import Summits.AtomisticToContinuum.Crystallization.Theses.SquareWellLayerCake
import Literature.MathematicalPhysics.StatisticalMechanics.LennardJonesClusters
import Literature.Geometry.DiscreteGeometry.SphericalCodeHemisphere
import Literature.Geometry.DiscreteGeometry.TammesThirteen

/-!
# Disproof of `TwelveWithinOne` — findings (cdisprove, crux stmt-AtomisticToContinuum-15808, cycle 1)

Crux (route `SquareWellLayerCake`, K2): for every sequence of Lennard-Jones ground states the
fraction of particles `i` failing
`Good i := [every particle within 11/10 of x_i (x_i included) is 55/57-separated from all others]
  ∧ [at least 12 particles j ≠ i with dist(x_i, x_j) ≤ 1]`
tends to `0` (`V_LJ = r⁻¹²/12 − r⁻⁶/6`, minimum at `r = 1`; ground states are injective minimisers,
`Literature…Crystallization.IsGroundState`).

## Verdict of this cycle: NO KILL — the statement resists, for a structural reason

`¬ TwelveWithinOne` asks for actual Lennard-Jones minimisers, for infinitely many `N`, carrying a
positive DENSITY of defect sites.  The only a-priori information on 3-D LJ minimisers in print or in
tree is: existence (`LennardJonesGroundStatesExist_holds`), uniform minimal distance (`1/3` proved,
`0.684` named: `Yuhjtman2015_minDistance`), site energies `≤ 0`, energy bounds — none of which
forces a defect anywhere except at the boundary (Part C below: every convex-hull vertex IS a defect,
but that is `o(N)`).  Conversely the conjectured minimiser (hcp/fcc bulk, `a* = 0.97123`) satisfies
`Good` at every interior site with margins `0.65 %` (`a* − 55/57`) and `2.9 %` (`1 − a*`); second
shell `√2·a* = 1.3735 > 11/10`.  So a refutation inside the model would be a negative solution of the
(local) crystallization problem against the universal numerical evidence; no formalisation defect
was found to short-cut it (no junk: `Nat.card`/cast, `0/0 = 0` only at `N = 0`, closed balls,
injectivity built into `IsGroundState`, ground states exist for every `N` so the hypothesis is not
vacuous).  Numerics (python, this session, seconds): the LJ13 icosahedral minimiser has radial bonds
`0.96381 < 55/57 = 0.96491` — every site of it is a defect; Mackay icosahedra are more compressed,
so the defect fraction is `≈ 1` throughout the icosahedral regime: the crux is purely asymptotic and
admits no rate better than the surface scale (Part C).

## What IS proved here (all sorry-free; landed copies under `Theorems/TwelveWithinOne/Negative/`)

* Part A — LOAD-BEARING HYPOTHESES.
  `twelveWithinOne_false_without_minimality`: drop energy minimisation (keep injectivity) ⇒ FALSE
  (collinear configuration `i ↦ 2i·e₀`: no particle has a neighbour within 1).
  `not_withinOneFor_zero`: the same statement for the ZERO potential is FALSE (every injective
  configuration is a ground state of `V = 0`, `isGroundState_zero`) — any proof must use the
  attractive well of `V_LJ`, not just `IsGroundState`-formalities.
* Part B — TIGHTNESS OF THE COUNT (modulo the named fact `musinTarasov2012_tammes_thirteen`,
  Tammes `N = 13`, chord threshold `0.957`): at a `55/57`-separated site AT MOST twelve particles lie
  within distance `1` (`nbrCount_le_twelve`: bond directions form a spherical code of chord
  `≥ 55/57 = 0.9649 > 0.957`, worst case two bonds of length exactly `1`), hence
  `not_withinOneFor_of_thirteen_le`: replacing `12` by any `m ≥ 13` makes the crux FALSE.  So under
  K2 a.e. site has EXACTLY twelve within `1` — the `= 12` that `closes` extracts from K1 is already
  forced pointwise by clause (a); K1 (`AveragedTwelve`) is needed in `closes` only for the EMPTY SHELL
  `(1, 11/10]`.
* Part C — THE EXCEPTIONAL SET IS ESSENTIAL (unconditional).  `not_goodWith_twelve_of_extreme`: in
  ANY finite configuration a particle extreme in some direction fails `Good` — its bond directions
  would be `≥ 12` unit vectors in a closed hemisphere pairwise at angle `≥ 57.69°`
  (`cos ≤ 1 − (55/57)²/2 = 0.53447`), against the cap-packing bound
  `card_mul_le_of_code_in_hemisphere` with `c = 219/250`: `12·(1 − c) = 1.488 > 1 + √(1 − c²) =
  1.48231` (margin `0.4 %`; the bound allows at most `11`).  Hence `exists_not_goodWith_twelve`,
  `one_le_card_bad` (the defect set of the crux is never empty, for every `N ≥ 1` and EVERY
  configuration, ground state or not) and `not_twelveWithinOneEverywhere`: the natural strengthening
  "eventually every particle is Good" is FALSE.  Every vertex of the convex hull is a defect; the
  `o(N)` in K2 must absorb the whole surface.
* Part D — SANITY (positive, workfile only): `goodWith_twelve_fcc13` — the predicate IS satisfiable
  (centre of the fcc cluster `fcc13` at bond length `7√2/10 = 0.98995`; 78 integer squared
  distances by `decide`), so K2 is not false for the trivial reason; in a large fcc/hcp chunk at any
  scale in `[55/57, 1]` every interior site is Good and (Part C) every hull vertex is not.

## For the provers (why-it-resists, one line each)

1. No static counterexample exists: `¬K2` needs the minimisers themselves (open problem).
2. The margins are `0.65 % / 2.9 %` around `a*`; B1–B2 of `BarrierNotesIdeator2.md` (decoupled
   layer-cake budgets cannot pin them; site energies must be resolved to `5.8e-4`) are consistent
   with everything here.
3. Part B says clause (b) can never be over-satisfied: there is no slack to trade between sites —
   an averaged first-zone count `P(1) ≥ 6N − o(N)` on the separated sites is EQUIVALENT to the
   per-site clause (b) a.e. GIVEN clause (a) (each separated site has ≤ 12, so the deficit
   `Σ (12 − count)₊ = 12·#sep − P` counts the (b)-failures among separated sites exactly).
4. Part C: any proof must be genuinely asymptotic (surface sites always fail); a proof "for all i"
   at fixed large `N` is impossible.
-/

noncomputable section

◇ ◇ ◇ ◇ ◇

REQUIRED WORK: If a line in the records above contains the word "closed", copy it.

EXERCISE OUTPUT:
was found to short-cut it (no junk: `Nat.card`/cast, `0/0 = 0` only at `N = 0`, closed balls,
  would be `≥ 12` unit vectors in a closed hemisphere pairwise at angle `≥ 57.69°`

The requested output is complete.